The 4 major principles of therapeutic intervention in diabetic nephropathy have been strict control of BP, blood sugar, and blood lipids, and the initial use of angiotensin-converting enzyme (ACE) inhibitors.²⁴ Now the emphasis is shifting to early prevention rather than treatment of established nephropathy. Very tight control of BP and early detection of microalbuminuria are required in patients with type 2 diabetes. For cardiovascular protection in high-risk diabetics, there are data favoring both ACE inhibitors²⁵ and ARBs,²³ although it has not yet been possible to be entirely sure that BP-independent renoprotection by ACE inhibitors could explain the benefits achieved.¹⁸

First, the closer the BP is to the physiologically ideal, the better. Thus, reducing an initial mean BP of 140/85 mm Hg to 128/81 mm Hg over 5 years delayed microalbuminuria and lessened stroke.²⁶ This message is reinforced by the large prospective United Kingdom study in patients with type 2 diabetes over 8.4 years,² in which the lowest risk of complications, including death and myocardial infarction, was with a systolic BP <120 mm Hg. In both studies, very tight BP control mattered more than whether or not an ACE inhibitor was initially used. In some studies, an ACE inhibitor or ARB emerged as the clear winner.

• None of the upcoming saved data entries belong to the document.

import Mathlib.Analysis.SpecialFunctions.Pow.Real
import Literature.MathematicalPhysics.StatisticalMechanics.BarlowCoordination
import Literature.Geometry.DiscreteGeometry.HexagonalSpiral
import HarnessLib

/-!
# Arithmetic and label-adjacency helpers for the word-uniform `∛243` surface rung

Route `StickyWulffConstant` of the venture `Summits/Ventures/Crystal3D` (cell `crystal3d-full`),
support toward the crux `StackingLiminf` (item stmt-Ventures-19145).  Three small lemmas used by
`StickyWulffConstantStackingLiminfUniformBound.lean` (the bound
`numContacts ≤ 6N − ∛243·N^{2/3} + 1` on every Barlow stacking):

* `cbrt243_rpow_sub_one_le` — the AM-GM endgame: for `N ≥ 0`, `M ≥ 1`, `t ≥ 0`, `t² = 12M − 3`,
  `∛243·N^{2/3} − 1 ≤ Nt/M + 3M` (with `a = Nt/M`, `b = 3M+1`: `27a²b ≥ 972N²` and
  `4(a+b)³ − 27a²b = (a − 2b)²(4a + b) ≥ 0`);
* `mem_sixOffsets_iff_adj` — in-layer neighbour offsets of the Barlow coordinates
  (`BarlowCoordination.sixOffsets`) are exactly triangular-lattice adjacency of the labels
  (`HarborthSpiral.Adj`, the vocabulary of the on-lattice Harborth bound);
* `adjCount_eq_sum` — `HarborthSpiral.adjCount` unfolded as a fibrewise sum.

WHAT THIS IS NOT: any statement about packings; pure bookkeeping.
-/

noncomputable section

namespace Summit.Ventures.Crystal3D.Theorems

open Finset
open Literature.MathematicalPhysics.StatisticalMechanics (sixOffsets mem_sixOffsets_iff)
open Literature.Geometry.DiscreteGeometry.HarborthSpiral (Adj adjCount normForm)

/-- The arithmetic endgame of the layer decomposition: for reals `N ≥ 0`, `M ≥ 1` and
`t ≥ 0` with `t² = 12M − 3`, `∛243 · N^{2/3} − 1 ≤ N t / M + 3M`.  (With `a = Nt/M`, `b = 3M + 1`:
`27a²b ≥ 972N²` and `4(a+b)³ − 27a²b = (a − 2b)²(4a + b) ≥ 0`.) -/
theorem cbrt243_rpow_sub_one_le {N M t : ℝ} (hM : 1 ≤ M) (hN : 0 ≤ N) (ht : 0 ≤ t)
    (ht2 : t ^ 2 = 12 * M - 3) :
    (243 : ℝ) ^ ((1 : ℝ) / 3) * N ^ ((2 : ℝ) / 3) - 1 ≤ N * t / M + 3 * M := by
  have hM0 : 0 < M := by linarith
  set a : ℝ := N * t / M with ha
  set b : ℝ := 3 * M + 1 with hb
  have ha0 : 0 ≤ a := by positivity
  have hb0 : 0 ≤ b := by positivity
  have haM : a * M = N * t := by rw [ha]; field_simp
  have h27 : 972 * N ^ 2 ≤ 27 * a ^ 2 * b := by
    have hM2 : 0 < M ^ 2 := by positivity
    have key : 27 * a ^ 2 * b * M ^ 2 = 27 * N ^ 2 * ((12 * M - 3) * (3 * M + 1)) := by
      have : a ^ 2 * M ^ 2 = N ^ 2 * t ^ 2 := by rw [← mul_pow, haM, mul_pow]
      calc 27 * a ^ 2 * b * M ^ 2 = 27 * (a ^ 2 * M ^ 2) * b := by ring
        _ = 27 * (N ^ 2 * t ^ 2) * b := by rw [this]
        _ = 27 * N ^ 2 * ((12 * M - 3) * (3 * M + 1)) := by rw [ht2, hb]; ring
    have hpoly : 36 * M ^ 2 ≤ (12 * M - 3) * (3 * M + 1) := by nlinarith
    have hN2 : 0 ≤ N ^ 2 := by positivity
    have h1 : 972 * N ^ 2 * M ^ 2 ≤ 27 * a ^ 2 * b * M ^ 2 := by
      rw [key]; nlinarith [mul_le_mul_of_nonneg_left hpoly hN2]
    exact le_of_mul_le_mul_right h1 hM2
  have hcube : 243 * N ^ 2 ≤ (a + b) ^ 3 := by
    have key : 4 * (a + b) ^ 3 = 27 * a ^ 2 * b + (a - 2 * b) ^ 2 * (4 * a + b) := by ring
    have hsos : 0 ≤ (a - 2 * b) ^ 2 * (4 * a + b) := by positivity
    nlinarith
  have hab : 0 ≤ a + b := by positivity
  have h3 : ((a + b) ^ 3) ^ ((1 : ℝ) / 3) = a + b := by
    rw [show ((1 : ℝ) / 3) = ((3 : ℕ) : ℝ)⁻¹ by norm_num]
    exact Real.pow_rpow_inv_natCast hab (by norm_num)
  have hroot : (243 * N ^ 2 : ℝ) ^ ((1 : ℝ) / 3) ≤ a + b := by
    rw [← h3]
    exact Real.rpow_le_rpow (by positivity) hcube (by norm_num)
  have hsplit : (243 * N ^ 2 : ℝ) ^ ((1 : ℝ) / 3) =
      (243 : ℝ) ^ ((1 : ℝ) / 3) * N ^ ((2 : ℝ) / 3) := by
    rw [Real.mul_rpow (by norm_num) (by positivity)]
    congr 1
    rw [show ((2 : ℝ) / 3) = 2 * ((1 : ℝ) / 3) by norm_num, Real.rpow_mul hN]
    congr 1
    exact_mod_cast (Real.rpow_natCast N 2).symm
  have : a + b = N * t / M + 3 * M + 1 := by rw [ha, hb]; ring
  linarith [hroot, hsplit]

/-- In-layer adjacency in Barlow coordinates is triangular-lattice adjacency of the labels:
`(a − a', b − b') ∈ sixOffsets ↔ Adj (a, b) (a', b')`. -/
theorem mem_sixOffsets_iff_adj (a b a' b' : ℤ) :
    (a - a', b - b') ∈ sixOffsets ↔ Adj (a, b) (a', b') := by
  rw [mem_sixOffsets_iff, Adj, normForm]
  simp only [Prod.mk_sub_mk]
  constructor <;> intro h <;> nlinarith [h]

/-- The ordered adjacency count of a finite label set, fibrewise: `adjCount S` is the number of
ordered pairs `(q, r) ∈ S × S` with `Adj q r`, written as a sum over the first label. -/
theorem adjCount_eq_sum (S : Finset (ℤ × ℤ)) :
    adjCount S = ∑ q ∈ S, (S.filter (Adj q)).card := rfl

end Summit.Ventures.Crystal3D.Theorems

end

For example, in patients with diabetes and left ventricular hypertrophy, BP reduction by the ARB losartan was clearly better than that achieved by atenolol, both of which were usually combined with a diuretic.²³ In reality, several antihypertensives, including calcium antagonists, ß-blockers, and diuretics will usually be needed to achieve the arbitrarily recommended goal of 130/80 mm Hg. A consideration of basic science and clinical data strongly suggests that an ACE inhibitor or ARB should be an essential component of the mix.²⁷ In RENAAL (Reduction of End points in NIDDM with the Angiotensin II Antagonist Losartan), in addition to 100 mg daily of losartan, 80% received a calcium antagonist, 84% a diuretic, 46% an A-blocker, and 33% a ß-blocker, yet the final mean BP was 143/77 mm Hg,²⁰ meaning that, ideally, even more vigorous therapy should have been given to reach the systolic goal.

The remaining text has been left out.